When the battery voltage is low, the powertrain control module (PCM) compensates for the weak spark delivered by the ignition system in the following ways:
• | Increasing the amount of fuel delivered |
• | Increasing the idle RPM |
• | Increasing the ignition dwell time |
The powertrain control module (PCM) cuts OFF fuel from the fuel injectors when the following conditions are met in order to protect the powertrain from damage and improve driveability:
• | The ignition is OFF. This prevents engine run-on. |
• | The ignition is ON but there is no ignition reference signal. This prevents flooding or backfiring. |
• | The engine speed is too high above the red line. |
• | The vehicle speed is too high above the rated tire speed. |
• | During an extended, high speed, closed throttle coast down--This reduces emissions and increases engine braking. |
• | During extended deceleration, in order to prevent damage to the 3-way catalytic (TWC) converters |
The powertrain control module (PCM) controls the air/fuel metering system in order to provide the best possible combination of driveability, fuel economy, and emission control.

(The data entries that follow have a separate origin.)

import Mathlib

/-!
# Counting embedded cubes on the spatial torus (`stub_cubeCount`)

Stub `stub_cubeCount` of the crux `BrascampLiebVacuumSC` (stmt-QuantumFields-16404), line
`SketchIdeator1`: on the spatial torus `(ℤ/L)³` (sites `Fin 3 → ZMod L`, link `(y, j)` from `y` to
`y + e_j`, nonnegative link mass `φ y j`), summing `φ` over the valid links of all `L³` translates
`z + cube` of the `n × n × n` cube (cube sites `x : Fin 3 → Fin n`, embedded at `z` as
`fun i => z i + (x i : ZMod L)`, cube links the pairs `(x, j)` with `(x j : ℕ) + 1 < n`) counts each
lattice link at most `n³` times. Pure combinatorics: drop the validity condition using `φ ≥ 0`,
swap the sums, reindex each translate sum by the bijection `z ↦ z + x` of the finite additive group
`Fin 3 → ZMod L`, and count the `n³` cube sites.
-/

set_option autoImplicit false

open scoped BigOperators

noncomputable section

namespace Summit.QuantumFields.YangMills.Theorems.BrascampLiebVacuumSC

/-- **Counting embedded cubes (`stub_cubeCount`).** On the spatial torus `(ℤ/L)³`, summing a
nonnegative link function `φ` over the valid links of all `L³` translates of the `n × n × n` cube
counts each link of the torus at most `n³` times: for each cube site `x` the translate sum
`∑ z, φ (z + x) j` equals `∑ y, φ y j` (reindex by `z ↦ z + x`), and there are `n³` cube sites. -/
theorem stub_cubeCount :
    ∀ (L n : ℕ) [NeZero L] (φ : (Fin 3 → ZMod L) → Fin 3 → ℝ), (∀ y j, 0 ≤ φ y j) →
      (∑ z : Fin 3 → ZMod L, ∑ x : Fin 3 → Fin n, ∑ j : Fin 3,
        if (x j : ℕ) + 1 < n then φ (fun i => z i + ((x i : ℕ) : ZMod L)) j else 0) ≤
      (n : ℝ) ^ 3 * ∑ y : Fin 3 → ZMod L, ∑ j : Fin 3, φ y j := by
  intro L n _ φ hφ
  -- each summand is at most the unconditioned mass, since `φ ≥ 0`
  have h1 : ∀ (z : Fin 3 → ZMod L) (x : Fin 3 → Fin n) (j : Fin 3),
      (if (x j : ℕ) + 1 < n then φ (fun i => z i + ((x i : ℕ) : ZMod L)) j else 0) ≤
        φ (fun i => z i + ((x i : ℕ) : ZMod L)) j := by
    intro z x j
    split_ifs
    · exact le_rfl
    · exact hφ _ _
  -- translation invariance of the sum over the torus
  have h2 : ∀ (x : Fin 3 → Fin n) (j : Fin 3),
      ∑ z : Fin 3 → ZMod L, φ (fun i => z i + ((x i : ℕ) : ZMod L)) j =
        ∑ y : Fin 3 → ZMod L, φ y j := by
    intro x j
    exact Fintype.sum_equiv (Equiv.addRight (fun i => ((x i : ℕ) : ZMod L))) _ _ (fun z => rfl)
  calc (∑ z : Fin 3 → ZMod L, ∑ x : Fin 3 → Fin n, ∑ j : Fin 3,
        if (x j : ℕ) + 1 < n then φ (fun i => z i + ((x i : ℕ) : ZMod L)) j else 0)
      ≤ ∑ z : Fin 3 → ZMod L, ∑ x : Fin 3 → Fin n, ∑ j : Fin 3,
          φ (fun i => z i + ((x i : ℕ) : ZMod L)) j := by
        gcongr with z _ x _ j _
        exact h1 z x j
    _ = ∑ x : Fin 3 → Fin n, ∑ j : Fin 3, ∑ z : Fin 3 → ZMod L,
          φ (fun i => z i + ((x i : ℕ) : ZMod L)) j := by
        rw [Finset.sum_comm]
        refine Finset.sum_congr rfl (fun x _ => ?_)
        rw [Finset.sum_comm]
    _ = ∑ x : Fin 3 → Fin n, ∑ j : Fin 3, ∑ y : Fin 3 → ZMod L, φ y j := by
        simp only [h2]
    _ = (n : ℝ) ^ 3 * ∑ y : Fin 3 → ZMod L, ∑ j : Fin 3, φ y j := by
        rw [Finset.sum_const, Finset.card_univ, Fintype.card_fun, Fintype.card_fin,
          Fintype.card_fin, nsmul_eq_mul, Finset.sum_comm]
        push_cast
        ring

end Summit.QuantumFields.YangMills.Theorems.BrascampLiebVacuumSC

end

The PCM monitors the heated oxygen sensor (HO2S) signal voltage while in Closed Loop (CL) and regulates the fuel delivery by adjusting the pulse width of the injectors based on this signal. The ideal fuel trim (FT) values are around 0 percent for both short and long term FT. A positive FT value indicates the PCM is adding fuel in order to compensate for a lean condition by increasing the pulse width. A negative FT value indicates that the PCM is reducing the amount of fuel in order to compensate for a rich condition by decreasing the pulse width. A change made to the fuel delivery changes the long and short term FT values. The short term FT values change rapidly in response to the HO2S signal voltage. These changes fine tune the engine fueling. The long term FT makes course adjustments to fueling in order to re-center and restore control to short term FT. A scan tool can be used to monitor the short and long term FT values. The long term FT diagnostic is based on an average of several of the long term speed load learn cells. The PCM selects the cells based on the engine speed and engine load. If the PCM detects an excessively lean or rich condition, the PCM will set a FT diagnostic trouble code (DTC).